Match with forward slash and dash


(Jake He) #1

Hi,

I am trying for find the best way to index addresses.

The problem is that I get no match when input search have forward slash.

For example: I get no match for 1/3 example st.

I think the problem is the whitespace tokenizer produce this [1/3, example, st]. But I need [1,/,3,example,st]

How do I build a custom tokenizer to tokenize base up whitespace and forward slash?
This is what I have.

    client.indices.create({
        index: 'address',
        body: {
            settings: {
                analysis: {
                    analyzer: {
                        address_analyzer: {
                            type: "custom",
                            tokenizer: "whitespace",
                            filter: [
                                "lowercase",
                                "asciifolding",
                                "synonym"
                            ]
                        }
                    },
                    filter: {
                        synonym: {
                            type: "synonym",
                            synonyms_path: "analysis/street_types.txt"
                        }
                    }
                }

            }
        }
        client.indices.putMapping({
            index: 'address',
            type: 'singleAddress',
            body: {
                properties: {
                    suggest: {
                        type: "completion",
                        analyzer: "address_analyzer",
                        preserve_separators: "false"
                    }
                }
            }
        });

(Igor Motov) #2

If you want really powerful, but potentially slow solution you can write your own regex base tokenizer.
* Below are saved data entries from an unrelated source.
import Literature.Probability.Percolation.ArmSeparationSpoke
import Literature.Probability.Percolation.ArmSeparationLandingGlue
import Literature.Probability.Percolation.ArmSeparationIntSurgery
import HarnessLib

/-!
# The landing move: a tiny-fenced inner tip is carried to the landing free space

Topic: Probability / Percolation; family `crit-perc`. A brick of the discharge of
`Literature.Probability.Percolation.Nolin2008_twoArm_separation` (Nolin 2008, Thm. 11
[arXiv 0711.4948: Thm. 10], `j = 2`, `σ = BW`; `ArmSeparation.lean`), landing step of the internal
extremities (Nolin 2008, Prop. 12 (iii)–(i) [arXiv Prop. 11]). One colour at a time, in the
normalised picture (open arm, landing on the right side of `∂Λ_n`): an arm of `χ` attached to an
outer free space at `uo` (`zo ∈ sepLanding N`) whose inner extremity is a fenced tip of the frame
`i` (`IntFencedArm`, tip row in the window `[T₀, T₀ + w)`), together with the corridor events —
the beacon about the tip, the spoke, an arc of the thin ring of radius `r` all of whose tubes are
crossed (containing a tube met by the spoke and a run of pieces of the side `x₀ = r` across the
target rows), the approach tube and the thinned target free space at the landing row
`tgtRow n b` — lands: `χ ∈ sepOpenArm n N`. This is `arm_to_entry` (`ArmSeparationSpoke.lean`)
followed by `landing_glue` (`ArmSeparationLandingGlue.lean`), with the bookkeeping that all the
pieces lie in the arm region `sepJoinRegion n N zo (n, tgtRow n b)`.

* `norm_mem_of_mem_spokeBox`, `norm_mem_of_mem_tipBox'` — the spoke and the tip box lie in the
  annulus `{n ≤ |v| ≤ N}`;
* `landing_move` — the move.

## References

* P. Nolin, *Near-critical percolation in two dimensions*, Electron. J. Probab. 13 (2008), §4.2
  Def. 6–8, §4.3 Prop. 12, §4.4 [arXiv 0711.4948: Def. 6–8, Prop. 11, Thm. 10]. [Nolin2008]
* H. Kesten, *Scaling relations for 2D-percolation*, Comm. Math. Phys. 109 (1987), Lemma 2. [Kesten1987]
-/

noncomputable section

open Set

namespace Literature.Probability.Percolation

open LatticeModels HalfAnnulus Tube

/-- **The spoke lies in the annulus**: a site `u` of the spoke's box (tip's frame; `c'₀ = m - 2k + 1`,
`c'₁ = T₀ + 2k + w`, tip row `t ∈ [T₀, T₀ + w)` with `-m + R₀ ≤ t ≤ -R₀`, `R₀ ≥ 4k ≥ 4ε + …`) has
norm in `[m - 2k + 1 - L, m - 1]`. [folklore] -/
theorem norm_mem_of_mem_spokeBox {m k R₀ L ε : ℕ} {T₀ t : ℤ} {w : ℕ} (hwin : T₀ ≤ t ∧ t < T₀ + w)
    (ht : -(m : ℤ) + R₀ ≤ t ∧ t ≤ -(R₀ : ℤ)) (hR : 2 * (k : ℤ) + w + ε ≤ R₀) (hk : 1 ≤ k) (hL : (L : ℤ) + 2 * k ≤ m)
    {u : Site 2} (hu : u ∈ (spokeTube m k T₀ w L ε).box) :
    (m : ℤ) - 2 * k + 1 - L ≤ triNorm u ∧ triNorm u ≤ (m : ℤ) - 1 := by
  rw [Tube.mem_box] at hu
  simp only [spokeTube, bcnCentre, site_mk_apply_zero, site_mk_apply_one] at hu
  push_cast at hu
  have hk4 : 4 * ((k / 4 : ℕ) : ℤ) ≤ k := by omega
  exact ⟨le_triNorm_iff_lin.2 (Or.inl (by omega)), triNorm_le_iff_lin.2 (by omega)⟩

/-- **The tip box lies in the annulus**: norms in `[m - 5k, m - 1]` (`-m + k ≤ t`, `t + 4k ≤ 0`, `5k ≤ m`). [folklore] -/
theorem norm_mem_of_mem_tipBox' {m k : ℕ} {t : ℤ} (h1 : -(m : ℤ) + k ≤ t) (h2 : t + 4 * k ≤ 0) (h3 : 5 * k ≤ m)
    {u : Site 2} (hu : u ∈ tipBox m t k) : (m : ℤ) - 5 * k ≤ triNorm u ∧ triNorm u ≤ (m : ℤ) - 1 := by
  have h := tipBox_subset h1 h2 h3 u hu
  rw [mem_tipBox] at hu
  exact ⟨le_triNorm_iff_lin.2 (Or.inl hu.1), by omega⟩

/-- **The landing move.** See the file header: outer free space through `uo`; fenced tip `Fo` of
the frame `i` in the window; beacon, spoke (`4ε ≤ k`, `2k ≤ L`), an arc of the thin ring
(`1 ≤ s ∣ r`, `2e ≤ r`) all crossed, containing a tube `Te` met by the spoke and the run
`V_{j₀}, …, V_{j₀+d}` across the rows `[tgtRow n b, tgtRow n b + n/64]`; approach tube and thinned
target free space crossed; and the size conditions keeping every piece inside the annulus
`{n ≤ |v| ≤ N}` below the tip's protections. Then `χ ∈ sepOpenArm n N`. [cite: Nolin2008, §4.3 Prop. 12 and §4.4 (arXiv 0711.4948: Prop. 11, Thm. 10)] -/
theorem landing_move {m n N k₀ K R₀ : ℕ} {i : ℕ} (hi : i < 6) {χ : SiteConfig (Site 2)} {zo uo : Site 2}
    (hzo : zo ∈ sepLanding N)
    (hOut : OpenVCrossThrough (sepOuterFence N zo) (zo 1 - (N / 64 : ℕ)) (zo 1 + (N / 64 : ℕ)) χ uo)
    (Fo : IntFencedArm m ((frameIso i).symm '' (triAnnulusSet m N ∪ triOpenBall zo (N / 8))) k₀ K R₀ (frameConfig i χ))
    (hb : Fo.b = (frameIso i).symm uo)
    {T₀ : ℤ} {w : ℕ} (hwk : 4 * w ≤ Fo.k) (hk : 4 ≤ Fo.k) (hwin : T₀ ≤ Fo.z 1 ∧ Fo.z 1 < T₀ + w)
    (hB : frameConfig i χ ∈ triFrameAt (bcnCentre m Fo.k T₀ w) (Fo.k / 2))
    {L ε : ℕ} (hε : 4 * ε ≤ Fo.k) (hL : 2 * Fo.k ≤ L) (hSp : χ ∈ spokeEvent i m Fo.k T₀ w L ε)
    {r e s a len : ℕ} (hs : 1 ≤ s) (hsr : s ∣ r) (hsr' : s ≤ r) (he : 2 * e ≤ r)
    (harc : χ ∈ eventAll (arc (thinRing r e s) a len))
    {Te : Tube} (hTe : Te ∈ arc (thinRing r e s) a len) (hJ : SpokeMeets i (spokeTube m Fo.k T₀ w L ε) Te)
    {b : Bool} {j₀ d : ℕ} (hSL : ∀ T ∈ vchunks r (-(r : ℤ)) e s j₀ (d + 1), T ∈ arc (thinRing r e s) a len)
    (hlo : -(r : ℤ) + j₀ * s - e ≤ tgtRow n b) (hhi : tgtRow n b + (n / 64 : ℕ) ≤ -(r : ℤ) + (j₀ + d) * s - e)
    {W : ℕ} (hW : (n : ℤ) - (n / 8 : ℕ) + 1 + W = r + 2 * e) (hH : χ ∈ tgtH n (tgtRow n b) W)
    (hV : χ ∈ tgtV n (tgtRow n b))
    (hn : 64 ≤ n) (hnr : (n : ℤ) + s + 2 * e ≤ r) (hrm : (r : ℤ) + 2 * e ≤ m) (hmN : 2 * m ≤ N)
    (hnL : (n : ℤ) + 2 * Fo.k + L ≤ m + 1) (hn5 : (n : ℤ) + 5 * Fo.k ≤ m) (hR : 4 * Fo.k ≤ R₀) :
    χ ∈ sepOpenArm n N := by
  have hmN' : 2 * (m : ℤ) ≤ N := by exact_mod_cast hmN
  have hR' : 4 * (Fo.k : ℤ) ≤ R₀ := by exact_mod_cast hR
  have hwk' : 4 * (w : ℤ) ≤ Fo.k := by exact_mod_cast hwk
  have hε' : 4 * (ε : ℤ) ≤ Fo.k := by exact_mod_cast hε
  obtain ⟨hz0, hz1, hz2⟩ := Fo.z_isIntJ
  have hmid : -(m : ℤ) + R₀ ≤ Fo.z 1 ∧ Fo.z 1 ≤ -(R₀ : ℤ) := Fo.z_mid
  obtain ⟨hm1, hm2⟩ := hmid
  have ht := mk_tgtRow_mem_sepLanding (show 16 ≤ n by omega) b
  -- the arc as a nonempty chain with prescribed crossings
  obtain ⟨E, L', hEL⟩ := List.exists_cons_of_ne_nil (List.ne_nil_of_mem hTe)
  have harc' : ∀ T ∈ E :: L', χ ∈ T.event := fun T hT => harc T (hEL ▸ hT)
  have hch : List.IsChain Crosses (E :: L') := hEL ▸ isChain_arc_thinRing hs hsr hsr' a len
  obtain ⟨X, Y, hXY⟩ := exists_crossings harc'
  have hTe' : Te ∈ E :: L' := hEL ▸ hTe
  have hring : ∀ T ∈ E :: L', T ∈ thinRing r e s := fun T hT => mem_of_mem_arc (hEL ▸ hT : T ∈ arc (thinRing r e s) a len)
  have hLreg : ∀ T ∈ E :: L', T.box ⊆ triAnnulusSet n N := fun T hT v hv => by
    have := triNorm_mem_of_mem_thinRing he (hring T hT) hv
    rw [mem_triAnnulusSet]; constructor <;> omega
  -- the hook
  have hHA : haSet m ⊆ (frameIso i).symm '' (triAnnulusSet m N ∪ triOpenBall zo (N / 8)) :=
    haSet_subset_image_frame_symm hi (triAnnSet_subset_extRegion hmN zo)
  have P₁ := arm_to_entry hHA hi Fo hwk hk hwin hB hε hL hSp (hXY Te hTe') hJ
  rw [hb, RelIso.apply_symm_apply] at P₁
  -- everything lies in the arm region
  have hreg : frameIso i '' ((spokeTube m Fo.k T₀ w L ε).box ∪
      ((frameIso i).symm '' (triAnnulusSet m N ∪ triOpenBall zo (N / 8)) ∪ tipBox m (Fo.z 1) Fo.k)) ∪ Te.box ⊆
      sepJoinRegion n N zo ![(n : ℤ), tgtRow n b] := by
    have hann : ∀ v : Site 2, (n : ℤ) ≤ triNorm v → triNorm v ≤ N → v ∈ sepJoinRegion n N zo ![(n : ℤ), tgtRow n b] :=
      fun v h1 h2 => Or.inl (Or.inl ⟨h1, h2⟩)
    rintro v (⟨u, hu, rfl⟩ | hv)
    · rcases hu with hu | ⟨u', hu', rfl⟩ | hu
      · have := norm_mem_of_mem_spokeBox (R₀ := R₀) hwin ⟨hm1, hm2⟩ (by omega) (by omega) (by omega) hu
        exact hann _ (by rw [triNorm_frameIso i hi]; omega) (by rw [triNorm_frameIso i hi]; omega)
      · rw [RelIso.apply_symm_apply]
        rcases hu' with hu' | hu'
        · exact hann _ ((show (n : ℤ) ≤ m by omega).trans (mem_triAnnulusSet.1 hu').1) (mem_triAnnulusSet.1 hu').2
        · exact Or.inl (Or.inr hu')
      · have := norm_mem_of_mem_tipBox' (by omega) (by omega) (by omega) hu
        exact hann _ (by rw [triNorm_frameIso i hi]; omega) (by rw [triNorm_frameIso i hi]; omega)
    · have := hLreg Te hTe' hv
      rw [mem_triAnnulusSet] at this
      exact hann v this.1 this.2
  -- glue
  exact landing_glue hzo hOut ht hch hXY hLreg hreg hTe' P₁ (fun T hT => hEL ▸ hSL T hT) hlo hhi (by omega) hW hH hV hn
    (by omega)

end Literature.Probability.Percolation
But the simplest way would be to replace symbols like / with special tokens. For example:

POST _analyze
{
  "char_filter": [{
          "type": "mapping",
          "mappings": [
            "/ => -_slash_-"
          ]
        }],
  "tokenizer": "standard", 
  "text": "1/3 example st"
}

will produce 1, _slash_, 3, example, st


(system) #3

This topic was automatically closed 28 days after the last reply. New replies are no longer allowed.